Source data:
/-- **`Pm 1 = id`.** -/
theorem Pm_one : Pm K (1 : Matrix (Fin n) (Fin n) K) = AlgHom.id K (HT K (In n)) :=
  algHom_ext_XY K
    (fun a => by
      rw [Pm_X, AlgHom.id_apply, Finset.sum_eq_single a]
      · rw [Matrix.one_apply_eq, one_smul]
      · intro c _ hc; rw [Matrix.one_apply_ne hc, zero_smul]
      · intro h; exact absurd (Finset.mem_univ a) h)
    (fun a => by
      rw [Pm_Y, AlgHom.id_apply, Finset.sum_eq_single a]
      · rw [Matrix.one_apply_eq, one_smul]
      · intro c _ hc; rw [Matrix.one_apply_ne hc, zero_smul]
      · intro h; exact absurd (Finset.mem_univ a) h)

/-! ## §148. Three recursion theorems -/

/-- **SCALING THE PAIRS: an algebra endomorphism with `F x_c = d_c x_c`, `F y_c = d_c y_c` for all `c < m` multiplies `w_m(q)` by `Π_{c<m} d_c`** (th-7's recursion; every `q`). -/
theorem map_w_of_scale (F : HT K (In n) →ₐ[K] HT K (In n)) (d : ℕ → K) :
    ∀ (m : ℕ), (∀ c < m, F (X K n c) = d c • X K n c) → (∀ c < m, F (Y K n c) = d c • Y K n c) →
      ∀ q : ℕ → K, F (w K n m q) = (∏ c ∈ Finset.range m, d c) • w K n m q
  | 0, _, _, q => by rw [w, map_smul, map_one, Finset.prod_range_zero, one_smul]
  | m + 1, hX, hY, q => by
    have ihq := map_w_of_scale F d m (fun c hc => hX c (by omega)) (fun c hc => hY c (by omega)) q
    have ihs := map_w_of_scale F d m (fun c hc => hX c (by omega)) (fun c hc => hY c (by omega)) (shift K q)
    rw [w, map_add, map_mul, map_mul, ihq, ihs, hX m (Nat.lt_succ_self m), hY m (Nat.lt_succ_self m), Finset.prod_range_succ, smul_mul_smul_comm, smul_mul_smul_comm,
      ← smul_add]

/-- in particular **an endomorphism fixing the letters of the first `m` pairs fixes `w_m(q)`.** -/
theorem map_w_of_fix (F : HT K (In n) →ₐ[K] HT K (In n)) (m : ℕ) (hX : ∀ c < m, F (X K n c) = X K n c) (hY : ∀ c < m, F (Y K n c) = Y K n c) (q : ℕ → K) :
    F (w K n m q) = w K n m q := by
  have h := map_w_of_scale K F (fun _ => 1) m (fun c hc => by rw [one_smul]; exact hX c hc) (fun c hc => by rw [one_smul]; exact hY c hc) q
  rwa [Finset.prod_const_one, one_smul] at h

/-- **UPWARD PAIR TRANSVECTIONS FIX THE CLASS**: if `F` adds `c·`(pair `i`) to pair `j` with `i < j` (`F x_j = x_j + c x_i`, `F y_j = y_j + c y_i`) and fixes every other pair, then
`F (w_m q) = w_m q` for EVERY `m` and `q` — at the step `m = j` of th-7's recursion the extra term is `c·(w_j(q) x_i + w_j(σq) y_i) = 0` by gen 11's OLD-PAIR LEMMA. -/
theorem map_w_of_transvect (F : HT K (In n) →ₐ[K] HT K (In n)) {i j : ℕ} (hij : i < j) (c : K) (hXj : F (X K n j) = X K n j + c • X K n i)
    (hYj : F (Y K n j) = Y K n j + c • Y K n i) (hX : ∀ a, a ≠ j → F (X K n a) = X K n a) (hY : ∀ a, a ≠ j → F (Y K n a) = Y K n a) :
    ∀ (m : ℕ) (q : ℕ → K), F (w K n m q) = w K n m q
  | 0, q => by rw [w, map_smul, map_one]
  | m + 1, q => by
    rw [w, map_add, map_mul, map_mul, map_w_of_transvect F hij c hXj hYj hX hY m q, map_w_of_transvect F hij c hXj hYj hX hY m (shift K q)]
    by_cases hm : m = j
    · subst hm
      rw [hXj, hYj, mul_add, mul_add, mul_smul_comm, mul_smul_comm, add_add_add_comm, ← smul_add, w_mul_X_add K hij, smul_zero, add_zero]
    · rw [hX m hm, hY m hm]

/-- the two-step expansion of th-7's recursion. -/
lemma w_add_two (m : ℕ) (q : ℕ → K) :
    w K n (m + 2) q = (w K n m q * X K n m + w K n m (shift K q) * Y K n m) * X K n (m + 1) +
      (w K n m (shift K q) * X K n m + w K n m (shift K (shift K q)) * Y K n m) * Y K n (m + 1) := rfl
import Summits.ValiantsHypothesis.ValiantsHypothesis.Theorems.SymPencilSdcPerFourCellTwelveFourClosed
import Summits.ValiantsHypothesis.ValiantsHypothesis.Theorems.SymPencilPerFourOneRowDefectThreeKernel

/-!
# Route `SymPencil` — the cell `(12, 4, 3)` of the size-`28` kernel-package table is EMPTY
# (`--supports` stmt-ValiantsHypothesis-5674 `SdcSuperquadratic`; m = 28 table, row `r = 12`;
# rung currency only — nothing here bears on `VP ≠ VNP`)

The landed cell `(12, 4, 2)` of the size-`27` table (`…CellTwelveFour` +
`…HyperplaneFlowCellOfCore` + `…CellTwelveFourClosed`, val-lit-p4 g14 / g15: a TWO-square defect
family along the `4`-dimensional kernel ⇒ kernel = one row or one column ⇒ hyperplane-flow
rigidity of `per [𝟙; ·]` kills it) carries VERBATIM to size `28`: at `m = 28` the defect family
has THREE squares (`…HessianBlocks.perm_two_blocks_of_sum_sq_swap` needs `< 4`) and the package
has `|ι'| = 27 ≤ 2·12 + 3` (`…OneRowDefectThreeKernel`, the `+ 3` reading of the invariant
extension).  Theorems: `false_of_row_kernel_of_rigid` / `false_of_col_kernel_of_rigid` (defect
`≤ 3`), `false_of_rank_twelve_le_twentyEight_of_rigid`, `…_of_pencilCore`, and
**`false_of_rank_twelve_le_twentyEight`** (`IsAlgClosed`, binders exactly as
`…CellTwelveFourClosed.false_of_rank_twelve_le_twentySeven` with `hm : m ≤ 28`) — row `r = 12` of
the size-`28` table (m = 28 table audit, val-lit-p6 g17, cell bus 2026-08-29 02:26Z/02:27Z).

Honest framing: ONE of the six rows (`r = 8, …, 13`) of the size-`28` table; the rows `r = 9, 10,
11, 13` are NOT in the tree at `m = 28` and `r = 8` is conditional on the coverage theorem, so NO
statement about `sdc(per_4)` follows here; `28 ≤ sdc(per_4) ≤ 29` of record, the crux
`SdcSuperquadratic` and `VP ≠ VNP` untouched.  Credit: mathematics and proof text are val-lit-p4
g14/g15's; this file only moves the size bound.  No definitions, no named facts. [folklore]
-/

noncomputable section

-- single-conjunct layout: Sub = Summit, duplicated namespace component intended
set_option linter.dupNamespace false

namespace Summit.ValiantsHypothesis.ValiantsHypothesis.Theorems.SymPencilSdcPerFourCellTwelveFourTwentyEight

open Matrix MvPolynomial Module
open Literature.Computability.AlgebraicComplexity
open Summit.ValiantsHypothesis.ValiantsHypothesis.Theorems.SymPencilPerFourBasePointPackage
open Summit.ValiantsHypothesis.ValiantsHypothesis.Theorems.SymPencilPerFourOneRowCells
open Summit.ValiantsHypothesis.ValiantsHypothesis.Theorems.SymPencilIsotropicKernelSquaresBilinear
open Summit.ValiantsHypothesis.ValiantsHypothesis.Theorems.SymPencilPerFourHessianBlocks
open Summit.ValiantsHypothesis.ValiantsHypothesis.Theorems.SymPencilPerFourBlocksEq
open Summit.ValiantsHypothesis.ValiantsHypothesis.Theorems.SymPencilSdcPerFourTwentySeven
open Summit.ValiantsHypothesis.ValiantsHypothesis.Theorems.SymPencilPerFourOneRowDefectTwoEndgame
open Summit.ValiantsHypothesis.ValiantsHypothesis.Theorems.SymPencilBasePointDetConst
open Summit.ValiantsHypothesis.ValiantsHypothesis.Theorems.SymPencilPerFourBoxNonvanishing
open Summit.ValiantsHypothesis.ValiantsHypothesis.Theorems.SymPencilPerFourHyperplanePencilZeroOne
open Summit.ValiantsHypothesis.ValiantsHypothesis.Theorems.SymPencilPerFourHyperplaneFlow
  hiding false_of_rank_twelve_le_twentySeven_of_pencilCore
open Summit.ValiantsHypothesis.ValiantsHypothesis.Theorems.SymPencilPerFourOneRowDefectThreeKernel

universe u

variable {K : Type u} [Field K] [CharZero K] {ι' : Type*} [Fintype ι'] [DecidableEq ι']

Task details:
Report back every line of the entries in which "size" occurs.

Response below:
# Route `SymPencil` — the cell `(12, 4, 3)` of the size-`28` kernel-package table is EMPTY
The landed cell `(12, 4, 2)` of the size-`27` table (`…CellTwelveFour` +
rigidity of `per [𝟙; ·]` kills it) carries VERBATIM to size `28`: at `m = 28` the defect family
the size-`28` table (m = 28 table audit, val-lit-p6 g17, cell bus 2026-08-29 02:26Z/02:27Z).
Honest framing: ONE of the six rows (`r = 8, …, 13`) of the size-`28` table; the rows `r = 9, 10,
g14/g15's; this file only moves the size bound.  No definitions, no named facts. [folklore]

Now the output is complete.